Note 7. Fair Value Accounting

 

Fair Value Measurements — The Company's valuation techniques are based upon observable and unobservable inputs. Observable inputs reflect market data obtained from independent sources, while unobservable inputs reflect the Company's market assumptions. These two types of inputs create the following fair value hierarchy:

 

Level 1 - Valuations based on quoted prices in active markets for identical assets and liabilities.

Level 2 - Valuations based on observable inputs in active markets for similar assets and liabilities, other than Level 1 prices, such as quoted interest or currency exchange rates, for substantially the full term of the asset or liability.

Level 3 - Valuations based on significant unobservable inputs that are supported by little or no market activity, such as discounted cash flow methodologies based on internal cash flow forecasts.

 

 

 

The following table provides the estimated fair value of financial instruments and presents amounts that have been determined using available market information and appropriate valuation methodologies. However, considerable judgment is required to interpret market data to develop the estimates of fair value. Accordingly, the estimates presented herein are not necessarily indicative of the amounts that could be realized in a current market exchange.
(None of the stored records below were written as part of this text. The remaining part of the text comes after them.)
import Literature.Geometry.Lorentzian.CoordCurvatureNormSq
import Mathlib.Analysis.Matrix.Spectrum
import HarnessLib

/-!
# Orthonormal eigenframes of a symmetric form relative to positive definite metric components

Simultaneous diagonalisation, in the coordinate language of `CoordCurvature.lean`: for metric
components `G` symmetric and positive definite at `x` and a symmetric bilinear form `β` there is a
`G_x`-orthonormal basis `e` of the model space consisting of `β`-eigenvectors,
`β(eᵢ, ·) = μᵢ G_x(eᵢ, ·)` (`exists_orthonormal_eigenframe`). Proof: a `G_x`-orthonormal basis
`e⁰` (`exists_orthonormal_basis`) identifies `(E, G_x)` with Euclidean space; the real symmetric
matrix `β(e⁰ᵢ, e⁰ⱼ)` has an orthonormal basis of eigenvectors (Mathlib's spectral theorem
`Matrix.IsHermitian.eigenvectorBasis`), whose images `eᵢ = Σ_k vᵢₖ e⁰_k` form the frame. This is
the frame in which Eminenti–La Nave–Mantegazza evaluate `Δ(R_{ij}/R)` at the minimum point of
`λ_min(Ric)/R` (§3, p. 7: "`λ_min` … the minimal eigenvalue of the Ricci tensor … with eigenvector
`v_p`"), cf. `CoordRicciEigenframe.lean`.

Everything is proved; no definitions are introduced.

## References

* B. O'Neill, *Semi-Riemannian geometry*, 1983, Ch. 2, Lemma 2.24 ff.; Ch. 9, Lemma 9.13
  (self-adjoint operators relative to a positive definite scalar product are diagonalisable). [ONeill1983]
* M. Eminenti, G. La Nave, C. Mantegazza, manuscripta math. 127 (2008), §3 (p. 7). [EminentiLanaveMantegazza2008]
-/

noncomputable section

open Module Matrix

namespace Literature.Geometry.Lorentzian

namespace MetricCoord

variable {E : Type*} [NormedAddCommGroup E] [NormedSpace ℝ E] [FiniteDimensional ℝ E]
  {G : E → E →L[ℝ] E →L[ℝ] ℝ} {x : E}

omit [FiniteDimensional ℝ E] in
/-- `G`-orthonormal vectors are linearly independent (a local copy of
`MetricCoord.linearIndependent_of_orthonormal` of `ConformalIsotropicCurvature.lean`, kept private to
avoid that file's imports). [cite: ONeill1983, Ch. 2, Lemma 2.25] -/
private theorem linearIndependent_of_orthonormal_aux {ι : Type*} [Fintype ι] [DecidableEq ι] {e : ι → E}
    (he : ∀ i j, G x (e i) (e j) = if i = j then 1 else 0) : LinearIndependent ℝ e := by
  rw [Fintype.linearIndependent_iff]
  intro c hc i
  have h := congrArg (fun v ↦ G x v (e i)) hc
  simp only [map_sum, map_smul, FunLike.coe_sum, Finset.sum_apply,
    FunLike.coe_smul, Pi.smul_apply, smul_eq_mul, he, mul_ite, mul_one, mul_zero,
    Finset.sum_ite_eq', Finset.mem_univ, if_true, map_zero, _root_.zero_apply] at h
  exact h

/-- **Orthonormal eigenframes** (simultaneous diagonalisation): for `G_x` symmetric positive
definite and `β` symmetric there are a `G_x`-orthonormal basis `e` and reals `μᵢ` with
`β(eᵢ, w) = μᵢ G_x(eᵢ, w)` for all `w`. [cite: ONeill1983, Ch. 9, Lemma 9.13]
[cite: EminentiLanaveMantegazza2008, §3 (p. 7)] -/
theorem exists_orthonormal_eigenframe (hs : ∀ v w, G x v w = G x w v)
    (hpos : ∀ v, v ≠ 0 → 0 < G x v v) (β : E →L[ℝ] E →L[ℝ] ℝ) (hβ : ∀ v w, β v w = β w v) :
    ∃ (e : Basis (Fin (finrank ℝ E)) ℝ E) (μ : Fin (finrank ℝ E) → ℝ),
      (∀ i j, G x (e i) (e j) = if i = j then 1 else 0) ∧
        ∀ i w, β (e i) w = μ i * G x (e i) w := by
  classical
  obtain ⟨e₀, he₀⟩ := exists_orthonormal_basis hs hpos
  -- the symmetric matrix of `β` in the frame `e₀` and its eigenvectors
  set A : Matrix (Fin (finrank ℝ E)) (Fin (finrank ℝ E)) ℝ :=
    Matrix.of fun i j ↦ β (e₀ i) (e₀ j) with hAdef
  have hA : A.IsHermitian := by
    refine Matrix.IsHermitian.ext fun i j ↦ ?_
    simp only [hAdef, Matrix.of_apply, star_trivial, hβ]
  set v := hA.eigenvectorBasis with hv
  set μ := hA.eigenvalues with hμ
  -- the frame `eᵢ = Σ_k vᵢₖ e₀ₖ`
  set f : Fin (finrank ℝ E) → E := fun i ↦ ∑ k, (v i) k • e₀ k with hf
  have hGf : ∀ i w, G x (f i) w = ∑ k, (v i) k * G x (e₀ k) w := fun i w ↦ by
    simp only [hf, map_sum, map_smul, FunLike.coe_sum, Finset.sum_apply,
      FunLike.coe_smul, Pi.smul_apply, smul_eq_mul]
  have hβf : ∀ i w, β (f i) w = ∑ k, (v i) k * β (e₀ k) w := fun i w ↦ by
    simp only [hf, map_sum, map_smul, FunLike.coe_sum, Finset.sum_apply,
      FunLike.coe_smul, Pi.smul_apply, smul_eq_mul]
  -- `G(fᵢ, e₀ₗ) = vᵢₗ`
  have hGf0 : ∀ i l, G x (f i) (e₀ l) = (v i) l := fun i l ↦ by
    rw [hGf]
    simp only [he₀, mul_ite, mul_one, mul_zero, Finset.sum_ite_eq', Finset.mem_univ, if_true]
  -- orthonormality: `G(fᵢ, fⱼ) = ⟪vᵢ, vⱼ⟫ = δᵢⱼ`
  have horth : ∀ i j, G x (f i) (f j) = if i = j then 1 else 0 := by
    intro i j
    have h1 : G x (f i) (f j) = ∑ k, (v i) k * (v j) k := by
      rw [hs, hGf]
      refine Finset.sum_congr rfl fun k _ ↦ ?_
      rw [hs, hGf0]
      ring
    have h2 : (inner ℝ (v i) (v j) : ℝ) = ∑ k, (v i) k * (v j) k := by
      rw [PiLp.inner_apply]
      refine Finset.sum_congr rfl fun k _ ↦ ?_
      simp [mul_comm]
    rw [h1, ← h2]
    exact orthonormal_iff_ite.mp v.orthonormal i j
  -- eigen-property on the frame `e₀`, then everywhere by linearity
  have heig0 : ∀ i l, β (f i) (e₀ l) = μ i * G x (f i) (e₀ l) := by
    intro i l
    have hmv := congrFun (hA.mulVec_eigenvectorBasis i) l
    simp only [Matrix.mulVec, dotProduct, Pi.smul_apply, smul_eq_mul] at hmv
    rw [hβf, hGf0]
    calc ∑ k, (v i) k * β (e₀ k) (e₀ l) = ∑ k, A l k * (v i) k := by
          refine Finset.sum_congr rfl fun k _ ↦ ?_
          rw [hAdef, Matrix.of_apply, hβ]
          ring
      _ = μ i * (v i) l := hmv
  have heig : ∀ i w, β (f i) w = μ i * G x (f i) w := by
    intro i w
    conv_lhs => rw [← sum_apply_smul_of_orthonormal e₀ he₀ w]
    conv_rhs => rw [← sum_apply_smul_of_orthonormal e₀ he₀ w]
    simp only [map_sum, map_smul, smul_eq_mul, heig0, Finset.mul_sum]
    refine Finset.sum_congr rfl fun l _ ↦ ?_
    ring
  -- `f` is a basis
  have hli : LinearIndependent ℝ f := linearIndependent_of_orthonormal_aux horth
  have hcard : Fintype.card (Fin (finrank ℝ E)) = finrank ℝ E := by rw [Fintype.card_fin]
  have hspan : ⊤ ≤ Submodule.span ℝ (Set.range f) := (hli.span_eq_top_of_card_eq_finrank' hcard).ge
  refine ⟨Basis.mk hli hspan, μ, fun i j ↦ ?_, fun i w ↦ ?_⟩
  · rw [Basis.coe_mk]; exact horth i j
  · rw [Basis.coe_mk]; exact heig i w

end MetricCoord

end Literature.Geometry.Lorentzian

end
The use of different market assumptions or estimation methodologies could have a material impact on the estimated fair value amounts. The fair value of short-term financial assets and liabilities, such as service fees receivable, notes receivable, and accounts payable and accrued expenses are not included in the following table as their carrying value approximates their fair value.

 

The estimated fair values of the Company's financial instruments are (in thousands):

 

  

September 30, 2021 (unaudited)

  

December 31, 2020

 
  

Carrying Value

  

Fair Value

  

Carrying Value

  

Fair Value

 

Financial liabilities:

                

2017 Notes (Level 3)

 $92,651  $13,632  $90,115  $11,365 

 

The 2017 Notes in the table above are not measured at fair value in the condensed consolidated balance sheets but are required to be disclosed at fair value. The fair value of the 2017 Notes has been estimated using Level 3 methodologies, based on significant unobservable inputs that are supported by little or no market activity, such as discounted cash flow calculations based on internal cash flow forecasts. No assets or liabilities have been transferred between levels during any period presented. The fair value is estimated by discounting future projected cash flows using a discount rate commensurate with the risks involved. The interest rate on the senior notes is 1% per annum from April 1, 2019 through December 31, 2023; 2% per annum from January 1, 2024 through December 31, 2028; and 10% per annum from January 1, 2029 through the maturity date in March 2033. 

 

Prior to the Company's acquisition of HCS in 2017, the Company originated, purchased, securitized, sold, invested in and serviced residential nonconforming mortgage loans and mortgage securities. During 2018, the Company sold all but 33 non-performing mortgage securities. The Company retains clean-up call rights associated with prior servicing activities, and has determined these clean-up call rights have nofair value as of  September 30, 2021 and December 31, 2020.